I've been gone a few minutes, and haven’t decided anything. If the printing press start were to start again and I missed it, no one would be there and Bob would have to do the sorting and loading himself. No one is capable of that. Not even Bob, not even after twenty years. All the hoppers would be waiting and waiting for the papers to get there and Bob, trying to do it all, would jam up the whole feeder. The maintenance guys would have to come in and fix everything while I’d stand around, chewing a candy bar. It was grounds for termination.
I get back to the loader and the presses are still down. I step into the doorway to smoke a cigarette. There is a no smoking sign on the door and the boss comes down. She asks for a cigarette. Life hadn't been kind to her. I give her one. We light them and each take a drag and then another. The presses start rolling. She tosses hers.
“Can I take this in?”
“Afraid not.”
“I see Chuck smoking in his office all the time.”
“Chuck has been here for forty years.”
“I understand.”
Chuck Marcione has been there forty years. He has his own office after forty years of service. It's a decent office. He let me smoke in there once when I was working as a delivery driver. We used to chit chat, Chuck and me.
“Having a good night, Eddie?”
“Fair I guess.”
“I like that. Work is fair.”
Then I lost my license and I was back on the main loader with Bob. For better or worse I suppose; work is fair.

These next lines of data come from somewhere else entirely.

/-
Copyright (c) 2026 the pub-hodgecm-mathlib formalisation cell (harness21).  Prover seat hodgecm-mathlib-B-p04 (g47): LH4-plan (g6) WORD #17 «WILD QUADRATIC FRAME» FILE 1
(the first plank of the M4∕M6∕(D-RAM) wall of census F0P3a-p06 (g17) `DUNR-H2-CENSUS` §3–§4); 2026-09-02.
-/
import Literature.NumberTheory.LocalFields.ValuedPrincipalUnitsProP     -- ★ `valued_eq_one_of_valued_sub_one_lt_one'`, `lt_one_iff_le_exp_neg_one` (light `Valued` toolkit)
import HarnessLib

/-!
# The WILD quadratic frame: the Eisenstein uniformiser `Π = (α − 1)∕ϖ^k` of `K₂ = K(α)`, `α² = 1 + w`, `ord_K w = 2k + 1 < 2e`, with `ιΠ = −Π − 2∕ϖ^k` and
# `v(ιΠ − Π) = |2|·|ϖ|^{−k}` (Serre, *Local Fields* I §6 Prop. 18, III §6, IV §1–§2; O'Meara §63A 63:2–63:5; Jacobowitz 1962 §§9–11 «R-U»)

Topic `NumberTheory/LocalFields`; namespace `Literature.NumberTheory.LocalFields`.  THEOREMS ONLY (no definition, no instance, no notation, no named fact, no `sorry`); define-free,
CM-free; kernel lane `--supports stmt-HodgeConjecture-24833`.  Cell `pub/hodgecm-mathlib` (D-0151), crux H413 = `stmt-HodgeConjecture-24833`, half A line LH4 (dyadic pay-down);
LH4-plan (g6) WORD #14∕#17: «M4 + M6 need a WILD EIGEN-FRAME — no `ι`-anti-fixed uniformiser exists in wild `K₂∕L_w`» (the tame frame of ★ `TypeTwoEigenFieldPackage` ∕ ★
`SymmetricEigenframe*` ∕ ★ `RamifiedQuadraticOrderLattices` is keyed on `θ` with `ιθ = −θ`, `|θ| = exp(−1)`, which at a WILD quadratic `K₂ = K(√(1 + w))` with `1 + w` a unit
of odd defect does not exist: every anti-fixed element is `α·(base)` and has EVEN valuation).  THIS FILE supplies the replacement: the EISENSTEIN uniformiser and its
`ι`-conjugate.  HONEST LABEL: HC_CM is proved only modulo the 7 printed citations (2 remaining named inputs: hLiu418 = stmt-HodgeConjecture-24832, h413 =
stmt-HodgeConjecture-24833) until rung 0 closes; count-neutral (pays no organ, opens no road — first plank of the M4∕M6∕(D-RAM) wall, nothing more).

CURRENCY (one-field, §1–§3): `K` (the quadratic extension `K₂`) with `Valued K ℤᵐ⁰`, an isometric involution `ι : K →+* K`; «base» quantities are `ι`-FIXED elements of `K`
in the RAMIFIED normalisation — a base uniformiser `ϖ` has `v ϖ = exp(−2)`, `v 2 = exp(−2e)` (`e = ord_base 2`), and a base element of base-order `t` has `v = exp(−2t)`.
Two-field dress (§4): `j : E →+* K` with `v (j x) = (v x)²`, `ι ∘ j = j`, base data in `E` — the shape a wild ★ `exists_eigenField_package` will call with `j := toPlace v w`.

THE MATHEMATICS.  `α ∈ K` with `ια = −α`, `α² = 1 + w`, `ιw = w`, `v w = exp(−2t)`, `t = 2k + 1` odd (the odd-defect normal form ★ (C4)
`exists_unit_mul_sq_depth_dichotomy` delivers for a unit of the wild class).  (V) `ι(α − 1) = −(α + 1)` and `(α − 1)(α + 1) = α² − 1 = w`, so `v(α − 1)² = v w`:
**`v(α − 1) = exp(−t)`** — no hypothesis `t < 2e` needed (it FOLLOWS: `(α + 1) − (α − 1) = 2` forces `v 2 ≤ exp(−t)`).  (Π1) **`Π := (α − 1)∕ϖ^k` is a uniformiser**:
`v Π = exp(−(2k+1) + 2k) = exp(−1)`.  (Π2) `ιΠ = (−α − 1)∕ϖ^k = −Π − 2∕ϖ^k`: **`Π + ιΠ = −2∕ϖ^k`**, **`Π·ιΠ = (1 − α²)∕ϖ^{2k} = −w∕ϖ^{2k}`**, so `Π` is a root of the EISENSTEIN
polynomial **`X² + (2∕ϖ^k)X − w∕ϖ^{2k}`** (trace of base-order `e − k ≥ 1`, norm of base-order `1`) — the wild frame; the tame∕odd-order frame is the special shape `Π + ιΠ = 0`
(§3).  (Π3) **`v(ιΠ − Π) = v(2α∕ϖ^k) = exp(−2(e − k)) = exp(−(2e + 1 − t))`** — the DIFFERENT exponent `d(K₂∕K) = 2e + 1 − t`, matching ★ `RamifiedPlaceOrderDiscriminant` ∕
★ `WildQuadraticNormGroupAPI` (`f = d = 2e + 1 − s`, `s = t`).  (Π4, §3) ODD ORDER: `α² = D`, `v D = exp(−2(2m+1))` ⇒ `Π := α∕ϖ^m` is a uniformiser with `ιΠ = −Π`,
`v(ιΠ − Π) = exp(−(2e+1))`.  (Π5, §2) COORDINATES for ANY `Π` with `ιΠ ≠ Π`: `z = a + bΠ` with `a, b` `ι`-fixed (`b = (z − ιz)∕(Π − ιΠ)`); if `ι`-fixed elements have even
`log v` (base parity) and `v Π = exp(−1)` then `v(a + bΠ) = max(v a, v b·exp(−1))` and `a + bΠ ∈ 𝒪 ⟺ a, b ∈ 𝒪` (`𝒪_{K₂} = 𝒪_K ⊕ 𝒪_K·Π`).  (Π6, §3b) in the
unit-discriminant frame every `ι`-ANTI-fixed `z ≠ 0` has EVEN `log v` (`zα` is `ι`-fixed, `v α = 1`) — the negation of the tame parity token ★
`SymmetricEigenframeParity.odd_log_of_map_eq_neg` that drives ★ `TypeTwoSelfDualCyclicParity`; the token the M4 parity core swaps at the wild rows.

Layout: §0 field algebra (trace, norm, Eisenstein equation, `ιΠ − Π`, coordinates; no valuation) · §1 valuations (V), (Π1), (Π3), `k + 1 ≤ e` · §2 parity∕integrality of
coordinates · §3 odd-order twin (Π4) · §3b anti-fixed parity (Π6) · §4 two-field dress.  In Lean the uniformiser is spelled out as `(α - 1) / ϖ ^ k` (resp. a bound variable `P`;
`Π` is a reserved token).  ★ NEIGHBOURS (CM currency `L_w ∕ L⁺_v` at a RAMIFIED CM place, not this file's abstract `K₂∕K`): ★ `RamifiedPlaceEisensteinBasis` (coordinates and
integral basis for ANY uniformiser), ★ `RamifiedPlaceDifferent.exists_skew_uniformizer_iff` ∕ `exists_skew_unit_iff` (skew uniformiser iff `exp(−d) = |2|·exp(−1)`), ★
`RamifiedPlaceAntiFixedUniformizer` (the tame anti-fixed uniformiser), ★ `RamifiedPlaceBlockWild` (the `∃ d α` package); generic tame frame ★ `RamifiedQuadraticOrderLattices` (`σϖ = −ϖ`).

## References
* [Serre1979] J.-P. Serre, *Local Fields*, GTM 67 (1979): Ch. I §6 Prop. 18 (Eisenstein equations; `𝒪_E = 𝒪_F[Π]`), Ch. III §6–§7 (different, discriminant), Ch. IV §1–§2 (`i_G`,
  the quadratic case), Ch. XIV §4.
* [Omeara1963] O. T. O'Meara, *Introduction to Quadratic Forms*, Grundlehren 117 (1963): §63A 63:2–63:5 (quadratic defect `𝔭^t`, `t` odd `< 2e`, of a dyadic unit).
* [Jacobowitz1962] R. Jacobowitz, *Hermitian forms over local fields*, Amer. J. Math. 84 (1962): §§9–11 (ramified dyadic, «R-U» `E = F(√u)`: `π` with `π + π̄`, `ππ̄` prescribed).
-/

set_option autoImplicit false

When I finish the soda it's four am. Bob is loading the last carts. The printing has stopped for good. There are eight carts in excess we have to get through before the night is over.
I continue to jog the papers and load the papers and the hoppers continue to jog their inserts and load their inserts and the bell rings.
In the bathroom I use the sandy soap mix to get the ink off my arms, hands and face but you can never get it all. I go outside and sit on the concrete ledge.
“See you tonight, Bob?”
“See you tonight.”
The sky is a dark blue and the birds are chirping. There is a hint of sun on the horizon and I know that three pm is going to be a very ugly thing.